## Problem requirements
In the data, find the word "integrability" and copy out every line that has it.

Data records
-- -- --

import Literature.NumberTheory.Transcendental.CalegariDimitrovTangL2Chi3Period
import Mathlib.MeasureTheory.Constructions.Pi
import Mathlib.Tactic
import HarnessLib

/-!
# `L(2, χ₋₃)` as a box integral: `∫_{(0,1)²} dx₀dx₁/(1 + x₀x₁ + (x₀x₁)²) = Σ_{n≥0}(1/(3n+1)² − 1/(3n+2)²)`
on the open unit box of `Fin 2 → ℝ`

The period of Calegari–Dimitrov–Tang's Theorem 1 (arXiv:2408.15403, p. 3, printed as
`L(2,χ₋₃) = ∬_{1≥y≥x≥0} dxdy/(y(1+x+x²))`; box form `∬_{[0,1]²} ds dt/(1+st+s²t²)`, the `n = 0`
term of eq. (Cintegral), p. 102) written in the literal shape
`∫ x in {x : Fin 2 → ℝ | ∀ i, x i ∈ Ioo 0 1}, …` of the Kontsevich–Zagier calculus of the tree
(`Literature.NumberTheory.Transcendental.KZ.IntegralRep`, `KZ.unitCube`; cf. the inline set
integrals of `BeukersZetaThreeIntegrals.lean`), as quoted by route items (summit
KontsevichZagierPeriods, route HurwitzMicroSectors: "`1/(1+xy+x²y²)` … is integrable on the open
unit box and `∫∫ = Σ_(n≥0)(1/(3n+1)² − 1/(3n+2)²) = L(2,χ₋₃)`"):

* `box_integral_L_two_chi_three` (`integrableOn_box_kernel_chi3`, `setIntegral_box_kernel_chi3`) —
  **integrability and `∫_{(0,1)²} dx₀dx₁/(1 + x₀x₁ + (x₀x₁)²) = Σ_{n≥0}(1/(3n+1)² − 1/(3n+2)²)
  (= L2chi3)`**, transported from the closed-square evaluation
  `CalegariDimitrovTang.setIntegral_unitSquare_kernel` of `…L2Chi3Period.lean` (the boundary of the
  square is null);
* the transport lemmas `setIntegral_box_two_eq`, `integrableOn_box_two_iff` between the open box
  of `Fin 2 → ℝ` and the open square of `ℝ × ℝ` (`MeasurableEquiv.finTwoArrow`,
  `volume_preserving_finTwoArrow`), and the `ℝ × ℝ` statements `setIntegral_Ioo_sq_kernel_chi3`,
  `integrableOn_Ioo_sq_kernel_chi3`.

No named facts (D-0026); everything is proved. The companion `ζ(n)` box integrals
(`∫_{(0,1)ⁿ} dx/(1 − x₀⋯x_{n−1}) = ζ(n)`, in particular `π²/6` and `ζ(3)`) are in
`BoxIntegralZetaValues.lean`.

## References

* [CalegariDimitrovTang2024] F. Calegari, V. Dimitrov, Y. Tang, arXiv:2408.15403, Thm. 1 (p. 3) and
  §11.1 eq. (Cintegral) (p. 102).
-/

noncomputable section

open MeasureTheory Set Filter Real

namespace Literature.NumberTheory.Transcendental

/-! ### The open unit square in `ℝ × ℝ` -/

/-- The open unit square is measurable. [folklore] -/
theorem measurableSet_Ioo_sq : MeasurableSet (Ioo (0 : ℝ) 1 ×ˢ Ioo (0 : ℝ) 1) :=
  measurableSet_Ioo.prod measurableSet_Ioo

/-- The open unit square agrees with the closed one up to a Lebesgue-null set. [folklore] -/
theorem Ioo_sq_ae_eq_Icc_sq :
    (Ioo (0 : ℝ) 1 ×ˢ Ioo (0 : ℝ) 1 : Set (ℝ × ℝ)) =ᵐ[volume] (Icc (0 : ℝ) 1 ×ˢ Icc (0 : ℝ) 1) := by
  rw [Measure.volume_eq_prod]
  exact Measure.set_prod_ae_eq Ioo_ae_eq_Icc Ioo_ae_eq_Icc

/-! ### `∬_{(0,1)²} ds dt/(1 + st + s²t²) = L(2, χ₋₃)` on the open square -/

/-- `1/(1 + st + (st)²)` is integrable on the open unit square (it is continuous on the closed
one). [cite: CalegariDimitrovTang2024, Thm. 1 (p. 3)] -/
theorem integrableOn_Ioo_sq_kernel_chi3 :
    IntegrableOn (fun p : ℝ × ℝ => 1 / (1 + p.1 * p.2 + (p.1 * p.2) ^ 2))
      (Ioo (0 : ℝ) 1 ×ˢ Ioo (0 : ℝ) 1) volume := by
  have hcont : Continuous fun p : ℝ × ℝ => 1 / (1 + p.1 * p.2 + (p.1 * p.2) ^ 2) :=
    Continuous.div continuous_const (by fun_prop) fun p =>
      (CalegariDimitrovTang.kernel_den_pos (p.1 * p.2)).ne'
  exact (ContinuousOn.integrableOn_compact CalegariDimitrovTang.isCompact_unitSquare
    hcont.continuousOn).mono_set (prod_mono Ioo_subset_Icc_self Ioo_subset_Icc_self)

/-- **`∬_{(0,1)²} ds dt/(1 + st + s²t²) = L(2, χ₋₃)`** on the open square (from the closed-square
evaluation `CalegariDimitrovTang.setIntegral_unitSquare_kernel`; the boundary is null).
[cite: CalegariDimitrovTang2024, Thm. 1 (p. 3)] -/
theorem setIntegral_Ioo_sq_kernel_chi3 :
    ∫ p in Ioo (0 : ℝ) 1 ×ˢ Ioo (0 : ℝ) 1, 1 / (1 + p.1 * p.2 + (p.1 * p.2) ^ 2) = L2chi3 := by
  rw [setIntegral_congr_set Ioo_sq_ae_eq_Icc_sq, ← CalegariDimitrovTang.setIntegral_unitSquare_kernel]
  refine setIntegral_congr_fun CalegariDimitrovTang.measurableSet_unitSquare fun p _ => ?_
  rw [mul_pow]

/-! ### Transport to the open unit box of `Fin 2 → ℝ` -/

/-- The open unit box of `Fin 2 → ℝ` is the preimage of the open unit square under
`(x ↦ (x 0, x 1))`. [folklore] -/
theorem box_two_eq_preimage :
    {x : Fin 2 → ℝ | ∀ i, x i ∈ Ioo (0 : ℝ) 1}
      = MeasurableEquiv.finTwoArrow ⁻¹' (Ioo (0 : ℝ) 1 ×ˢ Ioo (0 : ℝ) 1) := by
  ext x
  simp [Fin.forall_fin_two, MeasurableEquiv.finTwoArrow_apply]

/-- **Transport of integrals** from the open box of `Fin 2 → ℝ` to the open square of `ℝ × ℝ`
(`finTwoArrow` is a volume-preserving measurable equivalence). [folklore] -/
theorem setIntegral_box_two_eq (g : ℝ × ℝ → ℝ) :
    ∫ x in {x : Fin 2 → ℝ | ∀ i, x i ∈ Ioo (0 : ℝ) 1}, g (x 0, x 1)
      = ∫ p in Ioo (0 : ℝ) 1 ×ˢ Ioo (0 : ℝ) 1, g p := by
  rw [box_two_eq_preimage]
  exact (volume_preserving_finTwoArrow ℝ).setIntegral_preimage_emb
    (MeasurableEquiv.measurableEmbedding _) g _

/-- **Transport of integrability** between the open box and the open square. [folklore] -/
theorem integrableOn_box_two_iff (g : ℝ × ℝ → ℝ) :
    IntegrableOn (fun x : Fin 2 → ℝ => g (x 0, x 1)) {x : Fin 2 → ℝ | ∀ i, x i ∈ Ioo (0 : ℝ) 1} volume
      ↔ IntegrableOn g (Ioo (0 : ℝ) 1 ×ˢ Ioo (0 : ℝ) 1) volume := by
  rw [box_two_eq_preimage]
  exact (volume_preserving_finTwoArrow ℝ).integrableOn_comp_preimage
    (MeasurableEquiv.measurableEmbedding _)

/-- **`1/(1 + x₀x₁ + (x₀x₁)²)` is integrable on the open unit box `(0,1)²`.**
[cite: CalegariDimitrovTang2024, Thm. 1 (p. 3)] -/
theorem integrableOn_box_kernel_chi3 :
    IntegrableOn (fun x : Fin 2 → ℝ => 1 / (1 + x 0 * x 1 + (x 0 * x 1) ^ 2))
      {x | ∀ i, x i ∈ Ioo (0 : ℝ) 1} volume :=
  (integrableOn_box_two_iff (fun p : ℝ × ℝ => 1 / (1 + p.1 * p.2 + (p.1 * p.2) ^ 2))).mpr
    integrableOn_Ioo_sq_kernel_chi3

/-- **`∫_{(0,1)²} dx/(1 + x₀x₁ + (x₀x₁)²) = L(2, χ₋₃)`** on the open unit box of `Fin 2 → ℝ`.
[cite: CalegariDimitrovTang2024, Thm. 1 (p. 3)] -/
theorem setIntegral_box_kernel_chi3 :
    ∫ x in {x : Fin 2 → ℝ | ∀ i, x i ∈ Ioo (0 : ℝ) 1}, 1 / (1 + x 0 * x 1 + (x 0 * x 1) ^ 2)
      = L2chi3 := by
  rw [← setIntegral_Ioo_sq_kernel_chi3]
  exact setIntegral_box_two_eq (fun p : ℝ × ℝ => 1 / (1 + p.1 * p.2 + (p.1 * p.2) ^ 2))

/-- **Box integral of `L(2, χ₋₃)`, conjunction form with the printed series**:
`1/(1 + x₀x₁ + (x₀x₁)²)` is integrable on the open unit box and its integral is
`Σ_{n≥0} (1/(3n+1)² − 1/(3n+2)²)` (`= L2chi3` by definition). [cite: CalegariDimitrovTang2024, Thm. 1 (p. 3)] -/
theorem box_integral_L_two_chi_three :
    IntegrableOn (fun x : Fin 2 → ℝ => 1 / (1 + x 0 * x 1 + (x 0 * x 1) ^ 2))
        {x | ∀ i, x i ∈ Ioo (0 : ℝ) 1} volume ∧
      ∫ x in {x : Fin 2 → ℝ | ∀ i, x i ∈ Ioo (0 : ℝ) 1}, 1 / (1 + x 0 * x 1 + (x 0 * x 1) ^ 2)
        = ∑' n : ℕ, (1 / (3 * (n : ℝ) + 1) ^ 2 - 1 / (3 * (n : ℝ) + 2) ^ 2) :=
  ⟨integrableOn_box_kernel_chi3, setIntegral_box_kernel_chi3⟩

end Literature.NumberTheory.Transcendental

-- -- --

## Task response
  **integrability and `∫_{(0,1)²} dx₀dx₁/(1 + x₀x₁ + (x₀x₁)²) = Σ_{n≥0}(1/(3n+1)² − 1/(3n+2)²)
/-- **Transport of integrability** between the open box and the open square. [folklore] -/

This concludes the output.